The report is to go to Samuel H. Armacost, chairman of BankAmerica Corp., parent of San Francisco-based Bank of America. He and other top bank officials will decide what actions will be taken against the employees.

The lawyer for one of the suspended bank employees threatened legal action against Bank of America if his client, Mary R. Brown, is fired.

“We sure wouldn’t sit still. She’s been a loyal, hard-working employee for 23 years and she’s done nothing wrong. We’d start ringing their chimes,” said Laurie Belger, a Redondo Beach attorney. Brown was a trust officer at the bank’s Inglewood branch.

If Brown were fired, Belger said, “it would be rather obvious that they’re trying to save careers higher up, to use her as a sacrificial lamb. She was just following (her superiors’) orders.”

The investigation was launched last fall after the bank discovered that pools of mortgages for which it served as trustee and escrow agent were faulty. The bank was forced to pay $133 million to investors, mostly Eastern thrifts, when it learned that the properties were grossly overvalued, irregularities were found in their titles and insurers backing the mortgages failed to honor claims.
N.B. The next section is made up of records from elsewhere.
import Summits.BirchSwinnertonDyer.BirchSwinnertonDyer.Theorems.RamifiedHeegnerPairTwistUnitInert
import HarnessLib

/-!
# U₁ at the two-SPLIT-carrier Gss2 classes (the Shimura rows), TU|inert — part E: `160254d1`, `171360ca1`

Continuation of `…Theorems.RamifiedHeegnerPairTwistUnitInert` (seat `bsd-trib-w-rhp` g14; the generic lemmas, the two doors
`leafRankOneUpper_three_of_twoCarriers_of_sqrtField` / `leafRankOneUpper_three_of_twoInert_twoOutside_of_sqrtField` and the full framing are there): per rank-one curve
`subGss_three_<label>` (Addv ∧ SubGss at `3` in the kernel), `Δ_eq_/c₄_eq_/krausList_<label>`, Kraus minimality of `V = E^{(-3)}_min` and of the twist model `Wd`, and
`u1_at_<label> : … → MissingUpperBoundAt W 3` by rhp-p2 g10's two-carrier instrument p657297 `LeafShimuraInert.leafRankOneUpper_three_of_twoCarriers_of_twistUnit`
(resp. p654714 `…_of_shimuraInertDatum_of_twistUnit` on the two-outside rows) with the six printed facts `hGZK hmod hnf hJL hCO hHK` as hypotheses, the split / no-split / Tate
certificates, `hothers`, `hshape` and the field congruences IN THE KERNEL, and `hN hr Dt hc` + the twist `L`-value + `#Ш(Wd)_an` DISPLAYED (+ `bsd3_at_<label>`, lower half
free).  **HONEST FRAMING: theorems only; per-curve certificates under DISPLAYED inputs (conductor, analytic rank, `3 ∤ c(Dt)`, the twist `L`-value, `#Ш(Wd)_an`) and the six
printed facts of the road as hypotheses; nothing is booked, no item is closed; U₁ (26022) / TU|inert / the Shimura-curve Gross–Zagier–Kolyvagin inputs stay research-level and
OPEN class-wide; BSD is NOT proved for any curve by this file.**
[cite: JetchevSkinnerWan2017, §7.4.2 (p. 31), Thm. 4.4.1 (p. 19)] [cite: PastenShimura2024, Prop. 6.13, Lemma 6.16, Lemma 6.18 (pp. 23–24)]
[cite: PapikianRabinoff2016, Cor. 3.5] [cite: SilvermanAEC2009, VII.5 Prop. 5.1] [cite: SilvermanATAEC1994, IV.9.4] [cite: Tate1975, §7] [cite: Kraus1989, Prop. 1]
[cite: Marcus2018, Ch. 3 Thm. 25] [cite: Miller2011LMS, Def. 1.1] [cite: Cremona2006, Table 1]
-/

set_option linter.dupNamespace false
set_option autoImplicit false

noncomputable section

open scoped Classical NumberField

open WeierstrassCurve NumberField IsDedekindDomain IsDedekindDomain.HeightOneSpectrum Rat.HeightOneSpectrum Field Literature Literature.NumberTheory.DiophantineGeometry
  Literature.NumberTheory.EllipticCurves Literature.NumberTheory.EllipticCurves.ModularForms Literature.NumberTheory.EllipticCurves.Rank1Residual
  Literature.NumberTheory.EllipticCurves.Rank1Residual.Typed Literature.NumberTheory.Automorphic Literature.NumberTheory.EllipticCurves.Rank1Residual.X11RankOneCertificates
  Literature.NumberTheory.EllipticCurves.KrizLi2019 Literature.NumberTheory.GaloisRepresentations Literature.NumberTheory.QuadraticFields Literature.NumberTheory.QuadraticFields.Quadratic
  Summit.BirchSwinnertonDyer.BirchSwinnertonDyer.Rank1Residual Summit.BirchSwinnertonDyer.BirchSwinnertonDyer.Rank1Residual.IntModel
  Summit.BirchSwinnertonDyer.BirchSwinnertonDyer.Rank2Observatory.Tam Summit.BirchSwinnertonDyer.Rank1Residual Summit.BirchSwinnertonDyer.Rank1Residual.Additive
  Summit.BirchSwinnertonDyer.Rank1Residual.X11b Summit.BirchSwinnertonDyer.Rank1Residual.X11b.Three Summit.BirchSwinnertonDyer.Rank1Residual.X9 Summit.BirchSwinnertonDyer.Rank1Residual.GaloisImage
  Summit.BirchSwinnertonDyer.Rank1Residual.Supersingular Summit.BirchSwinnertonDyer.BirchSwinnertonDyer.Theses.RamifiedHeegnerPair Summit.BirchSwinnertonDyer.BirchSwinnertonDyer.Theorems
  Summit.BirchSwinnertonDyer.BirchSwinnertonDyer.Theorems.SchneiderFree Summit.BirchSwinnertonDyer.BirchSwinnertonDyer.Theorems.RamifiedPairUpperBound
  Summit.BirchSwinnertonDyer.BirchSwinnertonDyer.Theorems.RamifiedHeegnerPairStepLIntrinsic Summit.BirchSwinnertonDyer.BirchSwinnertonDyer.Theorems.AdditiveBranchIMCGordTwoRankOne.HeegnerKolyvagin
  Summit.BirchSwinnertonDyer.BirchSwinnertonDyer.Theorems.RamifiedHeegnerPairTwistUnitIntrinsic Summit.BirchSwinnertonDyer.BirchSwinnertonDyer.Theorems.RamifiedHeegnerPairTwistUnitAdditive

namespace Summit.BirchSwinnertonDyer.BirchSwinnertonDyer.Theorems.RamifiedHeegnerPairTwistUnitInert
The investigative team, which in recent weeks has included 100 bank officials and outside lawyers, also is looking into possible means of recouping the losses. Last October, the bank sued Pacific American Insurance Co., a Delaware firm declared insolvent by regulators, seeking $27 million still owed on the mortgages and $50 million in punitive damages. Actions against the firm that packaged the mortgages and at least one other insurance firm that backed them are anticipated.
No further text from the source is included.